EXERCISE DIRECTIONS:
Write the records out once more, so that nothing differs from the original.

ENTRIES PROVIDED:
import Mathlib
import Summits.Ventures.HodgeRepro.Tier4.Common.PlaneGenuine
import Summits.Ventures.HodgeRepro.Tier4.Common.MixedPlaneKType

/-!
# Tier4/Common/PlaneTransport — transporting the second torus preserves genuineness and hermitianity
(t4-crit-2's (j6), S12307: «`Q` transported from genuine projectors by a genuine isometry is rank 2»)

Blind re-derivation cell `pub-hodge-repro`, Tier 4 (README §9–§10), seat t4-typer-2 (gen 0).  Target tree path
`lean/Summits/Ventures/HodgeRepro/Tier4/Common/PlaneTransport.lean`.  Imports `Tier4/Common/PlaneGenuine.lean`
(`IsGenuinePlane`, `IsHermitianPlane`) and `Tier4/Common/MixedPlaneKType.lean` (`PlaneData.withTransportedTorus`).

`withTransportedTorus W g g′` replaces the second projectors by `g P g′` (`g g′ = g′ g = 1`); the trace of
`g P g′` is the trace of `P g′ g = P` (`Matrix.trace_mul_comm`), and `B`, `Ω`, `P` are untouched — so every clause
of `IsGenuinePlane` / `IsHermitianPlane` is inherited: **`withTransportedTorus_isGenuine`**,
**`withTransportedTorus_isHermitian`**.  In particular L4's plane
`(PlaneData.mixed q a₀ a₂).withTransportedTorus g g′ …` is hermitian by `mixed_isHermitian` — no hypothesis.

Nothing here says anything about the status of the Hodge conjecture for CM abelian varieties, which is NOT proved
(HC_CM is NOT proved by anyone in this repository).
-/

set_option autoImplicit false

noncomputable section

namespace Summit.Ventures.HodgeRepro.Tier4.Common

open Matrix

variable {k : Type} [Field k]

/-- The trace of a conjugated projector is the trace of the projector. -/
theorem trace_conj_eq (P g g' : Matrix (Fin 4) (Fin 4) k) (hg'g : g' * g = 1) :
    Matrix.trace (g * P * g') = Matrix.trace P := by
  rw [Matrix.trace_mul_comm, ← Matrix.mul_assoc, hg'g, Matrix.one_mul]

/-- **Transporting the second torus preserves genuineness.** -/
theorem withTransportedTorus_isGenuine (q : QuadData k) (W : PlaneData k) (hW : IsGenuinePlane q W)
    (g g' : Matrix (Fin 4) (Fin 4) k) (hgg' : g * g' = 1) (hg'g : g' * g = 1) (hgΩ : g * W.Ω = W.Ω * g) :
    IsGenuinePlane q (W.withTransportedTorus g g' hgg' hg'g hgΩ) := by
  obtain ⟨hP, -, hΩ, hΩs, hB⟩ := hW
  refine ⟨hP, fun i => ?_, hΩ, hΩs, hB⟩
  show Matrix.trace (g * W.P i * g') = 2
  rw [trace_conj_eq _ _ _ hg'g, hP i]

/-- **Transporting the second torus preserves hermitianity.** -/
theorem withTransportedTorus_isHermitian (q : QuadData k) (W : PlaneData k) (hW : IsHermitianPlane q W)
    (g g' : Matrix (Fin 4) (Fin 4) k) (hgg' : g * g' = 1) (hg'g : g' * g = 1) (hgΩ : g * W.Ω = W.Ω * g) :
    IsHermitianPlane q (W.withTransportedTorus g g' hgg' hg'g hgΩ) :=
  ⟨withTransportedTorus_isGenuine q W hW.1 g g' hgg' hg'g hgΩ, hW.2⟩

/-- **L4's plane is hermitian with no hypothesis**: the mixed plane with a transported torus. -/
theorem mixed_withTransportedTorus_isHermitian (q : QuadData k) (a b : k) (ha : a ≠ 0) (hb : b ≠ 0)
    (hq : q.t ^ 2 - 4 * q.n ≠ 0) (g g' : Matrix (Fin 4) (Fin 4) k) (hgg' : g * g' = 1) (hg'g : g' * g = 1)
    (hgΩ : g * (PlaneData.mixed q a b).Ω = (PlaneData.mixed q a b).Ω * g) :
    IsHermitianPlane q ((PlaneData.mixed q a b).withTransportedTorus g g' hgg' hg'g hgΩ) :=
  withTransportedTorus_isHermitian q _ (mixed_isHermitian q a b ha hb hq) g g' hgg' hg'g hgΩ

end Summit.Ventures.HodgeRepro.Tier4.Common

end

YOUR RESPONSE:
import Mathlib
import Summits.Ventures.HodgeRepro.Tier4.Common.PlaneGenuine
import Summits.Ventures.HodgeRepro.Tier4.Common.MixedPlaneKType

/-!
# Tier4/Common/PlaneTransport — transporting the second torus preserves genuineness and hermitianity
(t4-crit-2's (j6), S12307: «`Q` transported from genuine projectors by a genuine isometry is rank 2»)

Blind re-derivation cell `pub-hodge-repro`, Tier 4 (README §9–§10), seat t4-typer-2 (gen 0).  Target tree path
`lean/Summits/Ventures/HodgeRepro/Tier4/Common/PlaneTransport.lean`.  Imports `Tier4/Common/PlaneGenuine.lean`
(`IsGenuinePlane`, `IsHermitianPlane`) and `Tier4/Common/MixedPlaneKType.lean` (`PlaneData.withTransportedTorus`).

`withTransportedTorus W g g′` replaces the second projectors by `g P g′` (`g g′ = g′ g = 1`); the trace of
`g P g′` is the trace of `P g′ g = P` (`Matrix.trace_mul_comm`), and `B`, `Ω`, `P` are untouched — so every clause
of `IsGenuinePlane` / `IsHermitianPlane` is inherited: **`withTransportedTorus_isGenuine`**,
**`withTransportedTorus_isHermitian`**.  In particular L4's plane
`(PlaneData.mixed q a₀ a₂).withTransportedTorus g g′ …` is hermitian by `mixed_isHermitian` — no hypothesis.

Nothing here says anything about the status of the Hodge conjecture for CM abelian varieties, which is NOT proved
(HC_CM is NOT proved by anyone in this repository).
-/

set_option autoImplicit false

noncomputable section

namespace Summit.Ventures.HodgeRepro.Tier4.Common

open Matrix

variable {k : Type} [Field k]

/-- The trace of a conjugated projector is the trace of the projector. -/
theorem trace_conj_eq (P g g' : Matrix (Fin 4) (Fin 4) k) (hg'g : g' * g = 1) :
    Matrix.trace (g * P * g') = Matrix.trace P := by
  rw [Matrix.trace_mul_comm, ← Matrix.mul_assoc, hg'g, Matrix.one_mul]

/-- **Transporting the second torus preserves genuineness.** -/
theorem withTransportedTorus_isGenuine (q : QuadData k) (W : PlaneData k) (hW : IsGenuinePlane q W)
    (g g' : Matrix (Fin 4) (Fin 4) k) (hgg' : g * g' = 1) (hg'g : g' * g = 1) (hgΩ : g * W.Ω = W.Ω * g) :
    IsGenuinePlane q (W.withTransportedTorus g g' hgg' hg'g hgΩ) := by
  obtain ⟨hP, -, hΩ, hΩs, hB⟩ := hW
  refine ⟨hP, fun i => ?_, hΩ, hΩs, hB⟩
  show Matrix.trace (g * W.P i * g') = 2
  rw [trace_conj_eq _ _ _ hg'g, hP i]

/-- **Transporting the second torus preserves hermitianity.** -/
theorem withTransportedTorus_isHermitian (q : QuadData k) (W : PlaneData k) (hW : IsHermitianPlane q W)
    (g g' : Matrix (Fin 4) (Fin 4) k) (hgg' : g * g' = 1) (hg'g : g' * g = 1) (hgΩ : g * W.Ω = W.Ω * g) :
    IsHermitianPlane q (W.withTransportedTorus g g' hgg' hg'g hgΩ) :=
  ⟨withTransportedTorus_isGenuine q W hW.1 g g' hgg' hg'g hgΩ, hW.2⟩

/-- **L4's plane is hermitian with no hypothesis**: the mixed plane with a transported torus. -/
theorem mixed_withTransportedTorus_isHermitian (q : QuadData k) (a b : k) (ha : a ≠ 0) (hb : b ≠ 0)
    (hq : q.t ^ 2 - 4 * q.n ≠ 0) (g g' : Matrix (Fin 4) (Fin 4) k) (hgg' : g * g' = 1) (hg'g : g' * g = 1)
    (hgΩ : g * (PlaneData.mixed q a b).Ω = (PlaneData.mixed q a b).Ω * g) :
    IsHermitianPlane q ((PlaneData.mixed q a b).withTransportedTorus g g' hgg' hg'g hgΩ) :=
  withTransportedTorus_isHermitian q _ (mixed_isHermitian q a b ha hb hq) g g' hgg' hg'g hgΩ

end Summit.Ventures.HodgeRepro.Tier4.Common

end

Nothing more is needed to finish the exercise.